Sync with Galaxy button on the Study detail page

  • On the "Sync with Galaxy" popup, a few options are presented
    • The Libray where the data should be transferred. Here we pick GTN - Material
    • A folder within this library, either existing ( ), or create a new one with a given name ( ). Give a new name like TraineeXX
    • A naming stratagy. Files created within Galaxy will follow the given naming strategy. Here we pick Filename, this will keep the current filename as it was originally named on disk.
Sync with Galaxy pop-up

Sync with Galaxy pop-up

Naming strategy

Depending on your data, you can choose a different naming strategy. When syncing fastq files, it makes sense to include the readtype in the name, if it is not already in the Dataset name. The <library_name> refers to the linked SequencingLibrary you may have linked to the raw fastq dataset. If on the other hand, you loaded data with already sensible filenames, you can plainly select "Filename" to sync the file as is.

This triggers a syncing task. You can view the status of the syncing task on the Task List page.

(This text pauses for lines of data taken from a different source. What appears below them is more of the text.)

/-- **Orders `1, 2, 3` bundled, per field.** Every field of the KNSS-gauge Type I class
`IsTypeIAncientMild M V` with the space–time envelope `HasTypeIDecay M V` admits constants
`C₁, C₂, C₃` with `(|x| + √(−t))^{k+1} ‖Dᵏ V(t,·)(x)‖ ≤ C_k`, `k = 1, 2, 3`, for all `t < 0`, `x`
(Chae–Wolf (3.6) for `l = 1, 2, 3`; this is the literal shape in which summit-side files of
NavierStokesRegularity take the gauge bounds as a hypothesis, so that the hypothesis is now a
theorem of the class). [cite: ChaeWolf2017RemovingDSS, §3 eq. (3.6) (arXiv:1610.09464 p. 8)] -/
theorem IsTypeIAncientMild.gaugeBounds_of_hasTypeIDecay :
    ∀ ⦃M : ℝ⦄ ⦃V : ℝ → EuclideanSpace ℝ (Fin 3) → EuclideanSpace ℝ (Fin 3)⦄,
      IsTypeIAncientMild M V → HasTypeIDecay M V →
      ∃ C₁ C₂ C₃ : ℝ,
        (∀ t < 0, ∀ x, (‖x‖ + Real.sqrt (-t)) ^ (1 + 1) * ‖iteratedFDeriv ℝ 1 (V t) x‖ ≤ C₁) ∧
        (∀ t < 0, ∀ x, (‖x‖ + Real.sqrt (-t)) ^ (2 + 1) * ‖iteratedFDeriv ℝ 2 (V t) x‖ ≤ C₂) ∧
        (∀ t < 0, ∀ x, (‖x‖ + Real.sqrt (-t)) ^ (3 + 1) * ‖iteratedFDeriv ℝ 3 (V t) x‖ ≤ C₃) := by
  intro M V hV hdec
  obtain ⟨C₁, -, h₁⟩ :=
    IsTypeIAncientMild.exists_forall_pow_mul_norm_iteratedFDeriv_le_of_hasTypeIDecay 1 M
  obtain ⟨C₂, -, h₂⟩ :=
    IsTypeIAncientMild.exists_forall_pow_mul_norm_iteratedFDeriv_le_of_hasTypeIDecay 2 M
  obtain ⟨C₃, -, h₃⟩ :=
    IsTypeIAncientMild.exists_forall_pow_mul_norm_iteratedFDeriv_le_of_hasTypeIDecay 3 M
  exact ⟨C₁, C₂, C₃, h₁ hV hdec, h₂ hV hdec, h₃ hV hdec⟩


/-! ### Pineau–Vicol (7.2) in Leray variables on the KNSS-gauge Type I class (appended) -/

/-- **Pineau–Vicol 2026, Lemma 7.1 (7.2), in Leray variables, on the KNSS-gauge class.** For every
`n`, `C` there is `K ≥ 0` such that for every field of the class `IsTypeIAncientMild C V` with the
space–time envelope `HasTypeIDecay C V`, the backward similarity profile
`U(s, y) = e^{−s/2} V(−e^{−s}, e^{−s/2} y)` (`lerayOrbit V`) obeys
`‖Dⁿ_y U(s,·)(y)‖ ≤ K · max{|y|, 1}^{−(n+1)}` for ALL `s ∈ ℝ` and `y` — the source's
"`|∇ᵏ_y U(y,s)| ≤ C_{U,k}/(1+|y|)^{k+1}` … for all `(y,s)`", uniformly in `s`, with the weight
`max{|y|,1}` of the tree's `PineauVicol2026.exists_forall_iteratedFDeriv_lerayOrbit_le` (classical
solutions on `(−∞,0)`), to which the class is reduced by the global classical representative as
above. [cite: PineauVicol2026, Lemma 7.1, proof, eq. (7.2) (arXiv:2607.09619 p. 24)] -/
theorem IsTypeIAncientMild.exists_forall_norm_iteratedFDeriv_lerayOrbit_le_of_hasTypeIDecay
    (n : ℕ) (C : ℝ) :
    ∃ K : ℝ, 0 ≤ K ∧ ∀ ⦃V : ℝ → EuclideanSpace ℝ (Fin 3) → EuclideanSpace ℝ (Fin 3)⦄,
      IsTypeIAncientMild C V → HasTypeIDecay C V →
      ∀ (s : ℝ) (y : EuclideanSpace ℝ (Fin 3)),
        ‖iteratedFDeriv ℝ n (lerayOrbit V s) y‖ ≤ K * ((max ‖y‖ 1)⁻¹) ^ (n + 1) := by
  obtain ⟨K, hK0, hK⟩ := PineauVicol2026.exists_forall_iteratedFDeriv_lerayOrbit_le n C
  refine ⟨K, hK0, fun V hV hdec s y => ?_⟩
  have hwin : ∀ k : ℕ, ∃ q : ℝ → EuclideanSpace ℝ (Fin 3) → ℝ,
      IsClassicalNSSolutionOn (Ioo (-((k : ℝ) + 1)) 0) 1 0 V q := fun k =>
    hV.exists_isClassicalNSSolutionOn_Ioo (t₀ := -((k : ℝ) + 1)) (by
      have : (0 : ℝ) ≤ k := Nat.cast_nonneg k
      linarith)
  choose q hq using hwin
  obtain ⟨P, hP⟩ : ∃ P : ℝ → EuclideanSpace ℝ (Fin 3) → ℝ,
      IsClassicalNSSolutionOn (Iio 0) 1 0 V P := by
    refine IsClassicalNSSolutionOn.exists_pressure_Iio_of_Ioo (a := fun k : ℕ => -((k : ℝ) + 1)) hq
      fun t ht => ⟨⌈-t⌉₊, ?_⟩
    have h1 : -t ≤ (⌈-t⌉₊ : ℝ) := Nat.le_ceil (-t)
    show -((⌈-t⌉₊ : ℝ) + 1) < t
    linarith
  exact hK V P hP (fun t ht x => hdec t ht x) s y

Task list with successful syncing task

Task list with a successful Galaxy sync

Step 4 - Find and use the data in Galaxy

In Galaxy the data becomes available in the library and folder it was synced to. In our case, it can be found in Library / GTN - Material / TraineeXX.

Galaxy Data library

Synced data in the Galaxy library

  • This data can be imported to a history by selecting the file(s) and clicking **Export to History->as Datasets"
Galaxy history

Galaxy history

Once your data is in your history, you can start analysing your data. If you are unfamiliar with Galaxy, we suggest you have a look at the great Galaxy training material available online.

Tags

Each Galaxy dataset has multiple tags starting with LabID:. These tags, show the LabID ID of a Dataset and the DatafileCopy. As these tags are inheritable, they are set on every newly derived dataset in Galaxy. This allows us to always find back the original dataset underlying the final derived dataset.